It's been 2 months since Spencer's Anthrax incident. We've been together for about 3 months now. I've always had trouble naming my feelings. This was a clear example of one of those times. My relationship with Spencer has grown over the past 2 months. We understand each other in a way that wouldn't have seemed slightly possible when we started dating. He understands me and I, him. But a week after our 3-month anniversary date, we got in a fight. It was a big fight too.

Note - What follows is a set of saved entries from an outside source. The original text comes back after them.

import Literature.MathematicalPhysics.QuantumLattice.HubbardHubbardModelEtaODLROProofs
import HarnessLib

/-!
# Discharge of `eta_su2_relations`: the `su(2)` algebra of Yang's `η`-pairing operators

Trunk T-QLATTICE, family `hubbard`. Sibling proof file of
`Literature/MathematicalPhysics/QuantumLattice/FermionOperators.lean`: the discharge
`eta_su2_relations_holds` of the named fact
`Literature.MathematicalPhysics.QuantumLattice.eta_su2_relations`, i.e.
`[η†_ε, η_ε] = 2 η^z` and `[η^z, η†_ε] = η†_ε` for every sign `ε : Λ → ℤˣ` on every finite `Λ`,
where `η†_ε = Σ_x ε_x c†_{x↑} c†_{x↓}` (`etaRaise ε`), `η_ε = (η†_ε)ᴴ` (`etaLower ε`) and
`η^z = ½ (N̂ - |Λ|)` (`etaZ`). Everything is PROVED, in the concrete Jordan–Wigner matrix model of
wave 0, from two accepted sibling results: Yang's commutator at the level of Fock vectors,
`EtaPairingODLRO.etaLower_mulVec_etaRaise_mulVec` (`η (η† f) = η† (η f) + (M - N̂) f`, file
`HubbardHubbardModelEtaODLROProofs`), and `totalNumber_commutator_etaRaise_holds`
(`[N̂, η†] = 2 η†`, file `FermionOperatorsProofs`). No statement or definition is introduced or
changed.

## Source read

C. N. Yang, S. C. Zhang, *SO₄ symmetry in a Hubbard model*, Mod. Phys. Lett. B **4** (1990)
759–766, p. 759, read in the held reprint A. Montorsi (ed.), *The Hubbard Model — a reprint
volume*, World Scientific 1992, p. 57: "It is easy to verify that
`η⁺η - ηη⁺ = Σ(a⁺a + b⁺b) - M`", and **Theorem 1**: "Defining `η⁺ = J_x + iJ_y`,
`η = J_x - iJ_y`, `J_z = ½ Σ (a⁺a + b⁺b) - ½ M` (5), one finds that `J_x`, `J_y`, `J_z` commute
with each other like the components of an angular momentum". With `J_± = J_x ± iJ_y` this is
`[η⁺, η] = [J_+, J_-] = 2 J_z` and `[J_z, η⁺] = η⁺`, which is the vendored statement
(`etaZ = J_z`, `N̂ = Σ(a⁺a + b⁺b) = totalNumber`, `M = |Λ|`). Yang–Zhang work on the periodic
`L × L × L` lattice with `ε_r = e^{iπ·r}`; the two relations use only `ε_x² = 1` and hold
verbatim for every finite `Λ` and every `ε : Λ → ℤˣ`, as vendored (only `[H, η†] = U η†` needs
a bipartite `ε`). The same relations are printed as eq. (3) of E. Demler, S.-C. Zhang, N. Bulut,
D. J. Scalapino, *A class of collective excitations of the Hubbard model: η excitation of the
negative-U model*, Int. J. Mod. Phys. B **10** (1996) 2137 (arXiv:cond-mat/9512009, p. 3–4):
`[η₀, η†] = η†`, `[η₀, η] = -η`, `[η†, η] = 2η₀` with `η₀ = ½ (N_e - N)`.

## Proof

First relation: by `etaLower_mulVec_etaRaise_mulVec`, for every Fock vector `f`,
`(η†η - ηη†) f = -(M - N̂) f = (N̂ - M) f = 2 η^z f`, `N̂` being diagonal with eigenvalue `#s`
on `|s⟩` (`totalNumberOp_eq_diagonal`); a matrix is determined by its action
(`Matrix.ext_iff_mulVec`). Second relation:
`η^z η† - η† η^z = ½ ((N̂ - M) η† - η† (N̂ - M)) = ½ (N̂ η† - η† N̂) = ½ · 2 η† = η†` by
`totalNumber_commutator_etaRaise_holds`.
-/

namespace Literature.MathematicalPhysics.QuantumLattice

open Matrix Finset HubbardWave0 EtaPairingODLRO

section Hubbard

variable {Λ : Type*} [LinearOrder Λ] [Fintype Λ]

/-- `N̂` is diagonal in the occupation basis: `(N̂ f)(s) = #s · f(s)` for every Fock vector `f`.
Tasaki (2020) §9.2; Yang–Zhang (1990), eq. (10) (`N_a + N_b` on the states of Fig. 1).
[folklore] -/
theorem totalNumber_mulVec_apply (f : Fock (Orb Λ)) (s : Finset (Orb Λ)) :
    (QuantumLattice.totalNumber *ᵥ f) s = (s.card : ℂ) * f s := by
  rw [← totalNumberOp_eq_totalNumber, totalNumberOp_eq_diagonal, mulVec_diagonal]

/-- `2 η^z = N̂ - M` (`M = |Λ|`), i.e. `η^z` is Yang–Zhang's `J_z = ½ Σ(a⁺a + b⁺b) - ½ M`.
Yang–Zhang, Mod. Phys. Lett. B 4 (1990) 759, eq. (5). [cite: YangZhang1990, eq. (5)] -/
theorem two_smul_etaZ :
    (2 : ℂ) • (etaZ : Matrix (Finset (Orb Λ)) (Finset (Orb Λ)) ℂ) =
      QuantumLattice.totalNumber -
        (Fintype.card Λ : ℂ) • (1 : Matrix (Finset (Orb Λ)) (Finset (Orb Λ)) ℂ) := by
  rw [etaZ, smul_smul]
  norm_num

/-- **First `su(2)` relation of the `η`-pairing operators**: `[η†_ε, η_ε] = 2 η^z` (`= N̂ - M`)
for every sign `ε : Λ → ℤˣ`. Yang–Zhang, Mod. Phys. Lett. B 4 (1990) 759, p. 759
("`η⁺η - ηη⁺ = Σ(a⁺a + b⁺b) - M`") and Theorem 1, eq. (5). [cite: YangZhang1990, Theorem 1] -/
theorem etaRaise_commutator_etaLower (ε : Λ → ℤˣ) :
    etaRaise ε * etaLower ε - etaLower ε * etaRaise ε =
      (2 : ℂ) • (etaZ : Matrix (Finset (Orb Λ)) (Finset (Orb Λ)) ℂ) := by
  rw [two_smul_etaZ]
  refine Matrix.ext_iff_mulVec.2 fun f => ?_
  rw [sub_mulVec, sub_mulVec, ← mulVec_mulVec, ← mulVec_mulVec, etaLower_mulVec_etaRaise_mulVec,
    smul_mulVec, one_mulVec]
  funext s
  simp only [Pi.sub_apply, Pi.add_apply, Pi.smul_apply, smul_eq_mul, totalNumber_mulVec_apply]
  ring

/-- **Second `su(2)` relation of the `η`-pairing operators**: `[η^z, η†_ε] = η†_ε` for every sign
`ε : Λ → ℤˣ` (`η†` creates a pair, `[N̂, η†] = 2 η†`, and the constant `½ M` drops out).
Yang–Zhang, Mod. Phys. Lett. B 4 (1990) 759, Theorem 1, eq. (5) (`J_z` and `η⁺ = J_x + iJ_y`
"commute like the components of an angular momentum"). [cite: YangZhang1990, Theorem 1] -/
theorem etaZ_commutator_etaRaise (ε : Λ → ℤˣ) :
    etaZ * etaRaise ε - etaRaise ε * etaZ = etaRaise ε := by
  have hN : QuantumLattice.totalNumber * etaRaise ε =
      (2 : ℂ) • etaRaise ε + etaRaise ε * QuantumLattice.totalNumber :=
    eq_add_of_sub_eq (totalNumber_commutator_etaRaise_holds (Λ := Λ) ε)
  rw [etaZ, smul_mul_assoc, mul_smul_comm, ← smul_sub, sub_mul, mul_sub, smul_mul_assoc, one_mul,
    mul_smul_comm, mul_one, sub_sub_sub_cancel_right, hN, add_sub_cancel_right, smul_smul]
  norm_num

/-- **Discharge of `Literature.MathematicalPhysics.QuantumLattice.eta_su2_relations`**: for every
sign `ε : Λ → ℤˣ` on every finite `Λ`, Yang's `η`-pairing operators satisfy the `su(2)` relations
`[η†_ε, η_ε] = 2 η^z` and `[η^z, η†_ε] = η†_ε`, `η^z = ½ (N̂ - |Λ|)`.
Yang–Zhang, Mod. Phys. Lett. B 4 (1990) 759, p. 759 and Theorem 1, eq. (5) (the pseudospin `J`,
`η⁺ = J_x + iJ_y`, `J_z = ½ Σ(a⁺a + b⁺b) - ½ M`); Demler–Zhang–Bulut–Scalapino, Int. J. Mod.
Phys. B 10 (1996) 2137, eq. (3). [cite: YangZhang1990, Theorem 1] -/
theorem eta_su2_relations_holds : eta_su2_relations (Λ := Λ) :=
  fun ε => ⟨etaRaise_commutator_etaLower ε, etaZ_commutator_etaRaise ε⟩

end Hubbard

end Literature.MathematicalPhysics.QuantumLattice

 I was in the middle of eating out of the carton of ice cream in my apartment when I got a text. It was spencer. He was saying how he wants to talk and that he was outside. I thought about ignoring the text and continue watching my movie but knowing spencer he'd probably show up at my door next. I grabbed my jacket and walked out. He was standing against his car. I made my way over to him and stood about 5 feet away. "Hey Riv," he said. He knew I didn't really want to talk to him(partially because of the face I made when he called me by the nickname he made for me when everything was "going great") so he stayed where he was standing instead of giving me a hug, and for that I was grateful.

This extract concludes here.